- [Stored records]:

>>>>

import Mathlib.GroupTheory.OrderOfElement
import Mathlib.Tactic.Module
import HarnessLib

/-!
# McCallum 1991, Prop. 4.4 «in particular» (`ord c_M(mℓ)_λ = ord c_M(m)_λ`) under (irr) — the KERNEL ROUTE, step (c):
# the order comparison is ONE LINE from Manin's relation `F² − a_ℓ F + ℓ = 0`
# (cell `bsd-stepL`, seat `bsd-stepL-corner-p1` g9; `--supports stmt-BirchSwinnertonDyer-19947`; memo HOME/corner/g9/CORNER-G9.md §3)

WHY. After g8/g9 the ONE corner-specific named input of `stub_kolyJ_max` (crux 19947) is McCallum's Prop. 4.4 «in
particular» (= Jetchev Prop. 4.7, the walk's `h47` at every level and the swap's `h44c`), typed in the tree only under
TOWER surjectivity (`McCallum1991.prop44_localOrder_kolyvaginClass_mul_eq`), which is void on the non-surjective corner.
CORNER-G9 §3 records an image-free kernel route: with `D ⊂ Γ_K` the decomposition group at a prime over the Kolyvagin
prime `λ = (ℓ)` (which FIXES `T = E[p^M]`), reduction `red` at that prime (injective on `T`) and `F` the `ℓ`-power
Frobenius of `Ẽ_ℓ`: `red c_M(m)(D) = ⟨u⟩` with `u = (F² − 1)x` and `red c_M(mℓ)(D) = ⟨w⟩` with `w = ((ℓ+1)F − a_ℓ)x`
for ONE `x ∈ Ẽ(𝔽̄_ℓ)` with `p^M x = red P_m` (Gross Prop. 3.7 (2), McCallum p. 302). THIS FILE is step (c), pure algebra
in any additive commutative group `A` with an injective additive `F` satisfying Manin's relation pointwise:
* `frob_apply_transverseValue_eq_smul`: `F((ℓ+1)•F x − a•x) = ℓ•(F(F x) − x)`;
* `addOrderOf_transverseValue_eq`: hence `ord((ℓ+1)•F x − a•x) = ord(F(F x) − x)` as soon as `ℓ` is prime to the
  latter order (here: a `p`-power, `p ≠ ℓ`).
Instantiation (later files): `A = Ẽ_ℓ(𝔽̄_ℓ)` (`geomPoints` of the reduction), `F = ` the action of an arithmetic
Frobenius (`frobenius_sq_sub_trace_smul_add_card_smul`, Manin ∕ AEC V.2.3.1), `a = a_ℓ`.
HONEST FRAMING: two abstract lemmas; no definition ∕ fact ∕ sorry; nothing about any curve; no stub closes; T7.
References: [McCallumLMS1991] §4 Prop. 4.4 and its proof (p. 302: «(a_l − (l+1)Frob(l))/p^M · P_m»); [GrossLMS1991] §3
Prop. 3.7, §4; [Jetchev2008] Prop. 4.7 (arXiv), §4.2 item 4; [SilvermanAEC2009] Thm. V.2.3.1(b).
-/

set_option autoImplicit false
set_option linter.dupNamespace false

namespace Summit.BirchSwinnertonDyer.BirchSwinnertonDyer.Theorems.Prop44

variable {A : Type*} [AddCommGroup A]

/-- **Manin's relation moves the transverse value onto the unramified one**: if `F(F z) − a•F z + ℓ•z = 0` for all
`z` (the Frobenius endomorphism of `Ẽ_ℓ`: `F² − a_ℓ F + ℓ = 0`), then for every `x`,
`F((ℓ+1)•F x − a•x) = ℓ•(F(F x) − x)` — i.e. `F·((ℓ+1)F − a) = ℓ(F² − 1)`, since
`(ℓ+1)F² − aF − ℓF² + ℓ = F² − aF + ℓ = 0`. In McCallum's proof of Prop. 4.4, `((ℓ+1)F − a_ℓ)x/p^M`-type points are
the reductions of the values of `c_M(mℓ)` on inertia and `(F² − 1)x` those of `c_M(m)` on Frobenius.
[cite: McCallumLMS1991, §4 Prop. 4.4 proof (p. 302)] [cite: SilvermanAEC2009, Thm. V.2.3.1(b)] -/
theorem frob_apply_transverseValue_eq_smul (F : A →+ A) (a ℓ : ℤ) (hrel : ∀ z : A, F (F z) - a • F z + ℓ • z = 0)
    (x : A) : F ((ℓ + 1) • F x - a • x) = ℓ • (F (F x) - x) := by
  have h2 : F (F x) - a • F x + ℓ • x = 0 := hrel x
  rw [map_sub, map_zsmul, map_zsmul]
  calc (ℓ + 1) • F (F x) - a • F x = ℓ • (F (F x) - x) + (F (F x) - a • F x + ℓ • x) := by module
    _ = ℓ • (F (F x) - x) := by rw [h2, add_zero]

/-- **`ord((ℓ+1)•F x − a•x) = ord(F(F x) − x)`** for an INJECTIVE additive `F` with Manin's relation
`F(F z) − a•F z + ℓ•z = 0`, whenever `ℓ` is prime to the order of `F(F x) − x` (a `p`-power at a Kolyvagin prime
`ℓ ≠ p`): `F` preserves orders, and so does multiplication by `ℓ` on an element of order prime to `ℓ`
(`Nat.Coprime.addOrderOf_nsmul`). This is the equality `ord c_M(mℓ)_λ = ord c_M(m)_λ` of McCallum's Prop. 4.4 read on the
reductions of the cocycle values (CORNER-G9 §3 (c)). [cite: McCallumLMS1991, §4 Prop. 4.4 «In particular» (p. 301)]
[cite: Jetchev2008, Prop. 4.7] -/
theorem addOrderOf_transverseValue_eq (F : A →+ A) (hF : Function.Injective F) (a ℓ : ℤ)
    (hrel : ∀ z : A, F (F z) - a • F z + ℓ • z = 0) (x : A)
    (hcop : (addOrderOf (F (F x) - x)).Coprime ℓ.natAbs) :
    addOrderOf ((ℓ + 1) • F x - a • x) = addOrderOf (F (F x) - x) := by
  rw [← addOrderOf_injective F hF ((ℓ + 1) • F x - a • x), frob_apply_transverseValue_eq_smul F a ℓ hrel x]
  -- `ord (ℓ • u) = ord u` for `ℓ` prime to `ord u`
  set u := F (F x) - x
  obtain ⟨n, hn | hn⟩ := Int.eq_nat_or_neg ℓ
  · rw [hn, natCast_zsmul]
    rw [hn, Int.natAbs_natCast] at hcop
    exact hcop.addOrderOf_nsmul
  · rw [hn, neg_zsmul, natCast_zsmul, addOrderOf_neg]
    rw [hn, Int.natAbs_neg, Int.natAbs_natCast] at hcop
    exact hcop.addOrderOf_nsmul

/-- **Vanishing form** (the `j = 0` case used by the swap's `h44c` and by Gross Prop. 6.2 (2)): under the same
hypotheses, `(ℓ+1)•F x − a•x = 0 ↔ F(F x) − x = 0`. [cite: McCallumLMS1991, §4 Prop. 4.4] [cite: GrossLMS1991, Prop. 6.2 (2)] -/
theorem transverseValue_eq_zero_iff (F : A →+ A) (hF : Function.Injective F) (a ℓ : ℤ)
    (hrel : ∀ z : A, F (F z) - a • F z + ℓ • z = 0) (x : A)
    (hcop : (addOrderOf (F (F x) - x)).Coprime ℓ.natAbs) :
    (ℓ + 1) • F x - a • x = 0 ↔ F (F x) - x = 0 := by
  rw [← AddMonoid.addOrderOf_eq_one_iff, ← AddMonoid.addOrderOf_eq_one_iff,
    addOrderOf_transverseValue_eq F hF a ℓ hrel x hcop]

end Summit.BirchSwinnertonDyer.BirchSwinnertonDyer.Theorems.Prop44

<<<<
>>>>

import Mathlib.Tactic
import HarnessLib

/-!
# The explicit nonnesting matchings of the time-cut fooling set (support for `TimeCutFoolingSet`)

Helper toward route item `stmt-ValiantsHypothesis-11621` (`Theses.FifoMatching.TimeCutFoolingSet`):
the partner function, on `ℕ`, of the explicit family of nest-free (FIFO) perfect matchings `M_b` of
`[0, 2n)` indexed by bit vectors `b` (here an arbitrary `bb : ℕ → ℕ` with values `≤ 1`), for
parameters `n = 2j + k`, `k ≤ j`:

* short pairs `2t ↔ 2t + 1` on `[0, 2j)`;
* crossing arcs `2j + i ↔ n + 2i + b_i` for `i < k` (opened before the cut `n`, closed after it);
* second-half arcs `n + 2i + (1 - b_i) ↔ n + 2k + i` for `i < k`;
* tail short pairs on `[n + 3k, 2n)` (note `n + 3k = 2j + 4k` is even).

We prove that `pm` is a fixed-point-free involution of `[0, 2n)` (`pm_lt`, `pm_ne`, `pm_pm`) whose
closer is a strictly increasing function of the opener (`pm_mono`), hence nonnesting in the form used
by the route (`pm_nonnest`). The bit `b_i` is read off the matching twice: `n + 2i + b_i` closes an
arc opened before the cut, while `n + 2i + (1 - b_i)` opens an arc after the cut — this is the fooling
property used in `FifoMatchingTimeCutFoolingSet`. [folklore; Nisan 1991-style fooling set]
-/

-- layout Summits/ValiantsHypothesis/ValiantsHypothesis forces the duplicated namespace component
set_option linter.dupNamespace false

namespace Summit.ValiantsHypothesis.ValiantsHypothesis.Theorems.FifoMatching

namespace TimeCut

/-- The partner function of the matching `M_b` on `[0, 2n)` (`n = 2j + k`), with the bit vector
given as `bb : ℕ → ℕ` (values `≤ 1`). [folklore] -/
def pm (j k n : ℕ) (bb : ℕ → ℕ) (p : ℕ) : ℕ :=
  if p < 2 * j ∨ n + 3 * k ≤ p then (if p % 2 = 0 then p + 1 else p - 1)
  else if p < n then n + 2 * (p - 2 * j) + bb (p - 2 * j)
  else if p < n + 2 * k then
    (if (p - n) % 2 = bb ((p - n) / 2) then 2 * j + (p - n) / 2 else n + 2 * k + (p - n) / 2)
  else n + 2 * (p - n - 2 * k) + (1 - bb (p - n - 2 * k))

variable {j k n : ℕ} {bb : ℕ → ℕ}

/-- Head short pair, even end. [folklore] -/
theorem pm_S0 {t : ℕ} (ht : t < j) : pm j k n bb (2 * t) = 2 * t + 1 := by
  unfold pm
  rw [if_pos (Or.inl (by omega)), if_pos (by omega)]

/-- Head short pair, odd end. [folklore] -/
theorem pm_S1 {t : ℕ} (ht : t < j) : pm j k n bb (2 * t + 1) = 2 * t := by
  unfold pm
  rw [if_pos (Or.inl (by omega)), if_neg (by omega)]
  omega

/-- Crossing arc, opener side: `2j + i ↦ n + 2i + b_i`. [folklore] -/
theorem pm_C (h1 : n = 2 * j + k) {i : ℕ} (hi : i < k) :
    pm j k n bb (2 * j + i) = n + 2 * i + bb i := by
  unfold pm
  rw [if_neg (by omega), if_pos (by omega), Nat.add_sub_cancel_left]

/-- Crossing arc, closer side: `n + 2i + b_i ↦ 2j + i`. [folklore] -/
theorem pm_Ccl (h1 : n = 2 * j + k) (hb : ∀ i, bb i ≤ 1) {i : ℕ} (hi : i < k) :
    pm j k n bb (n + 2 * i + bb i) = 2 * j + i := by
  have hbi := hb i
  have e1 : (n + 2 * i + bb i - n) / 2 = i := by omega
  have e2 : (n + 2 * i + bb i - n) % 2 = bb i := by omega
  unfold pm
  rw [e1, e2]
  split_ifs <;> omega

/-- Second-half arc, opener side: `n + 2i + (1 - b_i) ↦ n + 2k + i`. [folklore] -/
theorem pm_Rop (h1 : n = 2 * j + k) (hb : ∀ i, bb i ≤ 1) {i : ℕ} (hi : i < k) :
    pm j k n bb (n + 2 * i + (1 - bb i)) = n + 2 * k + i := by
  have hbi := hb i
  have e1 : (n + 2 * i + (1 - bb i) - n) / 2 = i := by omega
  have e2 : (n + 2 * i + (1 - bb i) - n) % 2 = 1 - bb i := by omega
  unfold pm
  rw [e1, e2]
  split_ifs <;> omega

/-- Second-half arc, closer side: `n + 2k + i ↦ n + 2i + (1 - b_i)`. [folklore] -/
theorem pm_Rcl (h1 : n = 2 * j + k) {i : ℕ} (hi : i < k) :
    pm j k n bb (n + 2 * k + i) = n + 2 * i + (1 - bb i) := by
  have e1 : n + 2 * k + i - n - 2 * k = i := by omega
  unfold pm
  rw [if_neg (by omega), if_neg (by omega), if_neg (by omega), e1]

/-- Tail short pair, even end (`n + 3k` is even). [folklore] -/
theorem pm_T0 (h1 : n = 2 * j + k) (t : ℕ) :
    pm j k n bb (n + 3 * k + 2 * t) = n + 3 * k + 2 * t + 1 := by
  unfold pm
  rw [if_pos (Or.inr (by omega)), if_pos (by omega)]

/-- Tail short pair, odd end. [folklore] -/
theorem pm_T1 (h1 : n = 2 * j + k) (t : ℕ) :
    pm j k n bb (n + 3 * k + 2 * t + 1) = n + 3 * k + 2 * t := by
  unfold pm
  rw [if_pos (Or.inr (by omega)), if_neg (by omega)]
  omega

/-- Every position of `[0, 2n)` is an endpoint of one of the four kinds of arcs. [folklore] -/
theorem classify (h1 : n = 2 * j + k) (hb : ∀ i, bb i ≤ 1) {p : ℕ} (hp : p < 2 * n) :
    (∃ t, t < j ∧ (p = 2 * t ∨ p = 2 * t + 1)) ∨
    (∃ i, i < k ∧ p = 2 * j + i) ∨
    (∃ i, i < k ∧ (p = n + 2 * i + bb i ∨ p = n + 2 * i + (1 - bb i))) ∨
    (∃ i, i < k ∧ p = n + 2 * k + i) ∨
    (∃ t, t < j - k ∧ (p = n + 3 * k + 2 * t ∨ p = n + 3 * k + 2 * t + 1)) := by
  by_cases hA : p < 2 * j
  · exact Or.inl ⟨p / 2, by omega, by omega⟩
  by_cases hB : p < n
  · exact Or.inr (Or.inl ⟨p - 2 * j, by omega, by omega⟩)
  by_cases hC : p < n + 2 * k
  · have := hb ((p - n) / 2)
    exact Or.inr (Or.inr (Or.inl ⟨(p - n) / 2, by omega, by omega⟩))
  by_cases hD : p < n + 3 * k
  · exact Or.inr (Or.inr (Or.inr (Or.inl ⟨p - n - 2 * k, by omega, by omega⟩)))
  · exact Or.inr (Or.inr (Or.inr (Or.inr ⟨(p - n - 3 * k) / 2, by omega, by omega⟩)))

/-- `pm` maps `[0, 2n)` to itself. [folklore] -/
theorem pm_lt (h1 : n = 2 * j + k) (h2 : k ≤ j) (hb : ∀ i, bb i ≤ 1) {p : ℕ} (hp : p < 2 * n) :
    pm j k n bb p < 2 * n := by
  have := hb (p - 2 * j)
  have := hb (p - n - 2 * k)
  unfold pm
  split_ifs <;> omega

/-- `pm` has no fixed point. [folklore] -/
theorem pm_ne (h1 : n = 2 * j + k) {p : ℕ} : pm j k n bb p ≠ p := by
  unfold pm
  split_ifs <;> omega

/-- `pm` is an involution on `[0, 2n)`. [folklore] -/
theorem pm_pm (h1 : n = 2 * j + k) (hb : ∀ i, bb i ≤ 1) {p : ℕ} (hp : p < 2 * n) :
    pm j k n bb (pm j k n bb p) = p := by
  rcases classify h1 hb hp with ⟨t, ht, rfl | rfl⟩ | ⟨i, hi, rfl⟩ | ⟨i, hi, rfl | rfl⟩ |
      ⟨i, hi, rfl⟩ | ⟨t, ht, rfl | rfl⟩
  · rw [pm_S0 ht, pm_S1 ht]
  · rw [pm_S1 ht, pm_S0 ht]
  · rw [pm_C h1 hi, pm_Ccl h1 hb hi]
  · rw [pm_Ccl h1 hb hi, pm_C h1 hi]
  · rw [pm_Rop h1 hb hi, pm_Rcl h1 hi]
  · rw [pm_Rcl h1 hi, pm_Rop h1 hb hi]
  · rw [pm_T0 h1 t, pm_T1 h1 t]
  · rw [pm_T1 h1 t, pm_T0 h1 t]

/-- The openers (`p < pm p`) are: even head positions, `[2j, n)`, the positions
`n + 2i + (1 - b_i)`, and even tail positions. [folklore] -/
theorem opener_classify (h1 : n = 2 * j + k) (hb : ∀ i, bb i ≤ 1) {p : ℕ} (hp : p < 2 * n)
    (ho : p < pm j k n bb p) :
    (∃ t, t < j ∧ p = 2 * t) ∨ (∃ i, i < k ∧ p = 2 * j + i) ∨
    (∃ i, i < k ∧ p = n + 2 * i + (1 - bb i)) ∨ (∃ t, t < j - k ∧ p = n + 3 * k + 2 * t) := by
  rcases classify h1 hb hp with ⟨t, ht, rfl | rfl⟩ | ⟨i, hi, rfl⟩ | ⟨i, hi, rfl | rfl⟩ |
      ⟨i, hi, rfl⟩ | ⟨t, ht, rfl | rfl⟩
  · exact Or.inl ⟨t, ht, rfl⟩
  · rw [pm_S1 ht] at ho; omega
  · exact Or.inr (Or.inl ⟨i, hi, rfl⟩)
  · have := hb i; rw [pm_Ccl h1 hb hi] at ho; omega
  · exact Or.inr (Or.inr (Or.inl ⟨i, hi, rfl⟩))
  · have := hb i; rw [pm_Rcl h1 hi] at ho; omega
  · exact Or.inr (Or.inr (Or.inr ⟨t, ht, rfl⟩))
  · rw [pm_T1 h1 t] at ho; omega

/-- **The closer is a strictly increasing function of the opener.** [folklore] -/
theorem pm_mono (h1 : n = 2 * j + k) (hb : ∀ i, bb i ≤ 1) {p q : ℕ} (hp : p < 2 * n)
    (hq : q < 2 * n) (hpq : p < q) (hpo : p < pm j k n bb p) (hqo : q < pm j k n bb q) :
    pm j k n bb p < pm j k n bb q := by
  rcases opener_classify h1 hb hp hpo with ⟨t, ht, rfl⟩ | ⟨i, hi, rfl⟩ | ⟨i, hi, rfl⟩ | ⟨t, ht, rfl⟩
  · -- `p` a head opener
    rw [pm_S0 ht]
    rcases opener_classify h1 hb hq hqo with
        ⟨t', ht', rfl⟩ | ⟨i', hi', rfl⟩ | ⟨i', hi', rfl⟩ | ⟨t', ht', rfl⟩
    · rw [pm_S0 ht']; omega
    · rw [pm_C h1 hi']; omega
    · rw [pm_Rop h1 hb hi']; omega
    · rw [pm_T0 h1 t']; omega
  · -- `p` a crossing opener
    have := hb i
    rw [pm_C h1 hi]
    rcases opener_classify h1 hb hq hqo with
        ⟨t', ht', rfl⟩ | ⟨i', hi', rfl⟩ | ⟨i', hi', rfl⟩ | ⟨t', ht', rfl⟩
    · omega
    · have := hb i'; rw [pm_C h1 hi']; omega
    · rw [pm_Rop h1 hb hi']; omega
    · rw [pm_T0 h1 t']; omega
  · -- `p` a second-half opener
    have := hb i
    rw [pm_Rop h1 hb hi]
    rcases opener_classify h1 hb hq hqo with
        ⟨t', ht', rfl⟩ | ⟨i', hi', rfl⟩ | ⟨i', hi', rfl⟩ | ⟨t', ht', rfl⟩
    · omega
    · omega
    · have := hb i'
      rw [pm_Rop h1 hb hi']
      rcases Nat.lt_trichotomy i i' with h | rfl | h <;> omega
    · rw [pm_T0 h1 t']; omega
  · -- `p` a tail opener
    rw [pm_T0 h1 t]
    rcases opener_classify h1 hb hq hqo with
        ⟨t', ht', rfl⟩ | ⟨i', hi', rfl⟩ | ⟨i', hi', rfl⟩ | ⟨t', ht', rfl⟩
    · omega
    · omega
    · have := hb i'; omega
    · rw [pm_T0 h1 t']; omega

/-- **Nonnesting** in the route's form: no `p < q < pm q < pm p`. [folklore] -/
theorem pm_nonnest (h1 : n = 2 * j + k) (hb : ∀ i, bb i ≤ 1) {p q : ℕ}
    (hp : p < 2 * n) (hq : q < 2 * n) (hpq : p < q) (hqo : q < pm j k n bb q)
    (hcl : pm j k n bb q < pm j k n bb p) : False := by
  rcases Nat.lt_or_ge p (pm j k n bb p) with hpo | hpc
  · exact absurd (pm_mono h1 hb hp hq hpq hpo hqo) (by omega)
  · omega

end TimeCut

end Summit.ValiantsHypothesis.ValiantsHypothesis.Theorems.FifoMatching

<<<<

- [To do]:
Among the entries above, the line containing "theorem pm_Ccl (h1", the line containing "(∃ i, i < k ∧ (p = n", and all lines between them are to be restated word for word; nothing else belongs in the reply.

- [Task output]:
theorem pm_Ccl (h1 : n = 2 * j + k) (hb : ∀ i, bb i ≤ 1) {i : ℕ} (hi : i < k) :
    pm j k n bb (n + 2 * i + bb i) = 2 * j + i := by
  have hbi := hb i
  have e1 : (n + 2 * i + bb i - n) / 2 = i := by omega
  have e2 : (n + 2 * i + bb i - n) % 2 = bb i := by omega
  unfold pm
  rw [e1, e2]
  split_ifs <;> omega

/-- Second-half arc, opener side: `n + 2i + (1 - b_i) ↦ n + 2k + i`. [folklore] -/
theorem pm_Rop (h1 : n = 2 * j + k) (hb : ∀ i, bb i ≤ 1) {i : ℕ} (hi : i < k) :
    pm j k n bb (n + 2 * i + (1 - bb i)) = n + 2 * k + i := by
  have hbi := hb i
  have e1 : (n + 2 * i + (1 - bb i) - n) / 2 = i := by omega
  have e2 : (n + 2 * i + (1 - bb i) - n) % 2 = 1 - bb i := by omega
  unfold pm
  rw [e1, e2]
  split_ifs <;> omega

/-- Second-half arc, closer side: `n + 2k + i ↦ n + 2i + (1 - b_i)`. [folklore] -/
theorem pm_Rcl (h1 : n = 2 * j + k) {i : ℕ} (hi : i < k) :
    pm j k n bb (n + 2 * k + i) = n + 2 * i + (1 - bb i) := by
  have e1 : n + 2 * k + i - n - 2 * k = i := by omega
  unfold pm
  rw [if_neg (by omega), if_neg (by omega), if_neg (by omega), e1]

/-- Tail short pair, even end (`n + 3k` is even). [folklore] -/
theorem pm_T0 (h1 : n = 2 * j + k) (t : ℕ) :
    pm j k n bb (n + 3 * k + 2 * t) = n + 3 * k + 2 * t + 1 := by
  unfold pm
  rw [if_pos (Or.inr (by omega)), if_pos (by omega)]

/-- Tail short pair, odd end. [folklore] -/
theorem pm_T1 (h1 : n = 2 * j + k) (t : ℕ) :
    pm j k n bb (n + 3 * k + 2 * t + 1) = n + 3 * k + 2 * t := by
  unfold pm
  rw [if_pos (Or.inr (by omega)), if_neg (by omega)]
  omega

/-- Every position of `[0, 2n)` is an endpoint of one of the four kinds of arcs. [folklore] -/
theorem classify (h1 : n = 2 * j + k) (hb : ∀ i, bb i ≤ 1) {p : ℕ} (hp : p < 2 * n) :
    (∃ t, t < j ∧ (p = 2 * t ∨ p = 2 * t + 1)) ∨
    (∃ i, i < k ∧ p = 2 * j + i) ∨
    (∃ i, i < k ∧ (p = n + 2 * i + bb i ∨ p = n + 2 * i + (1 - bb i))) ∨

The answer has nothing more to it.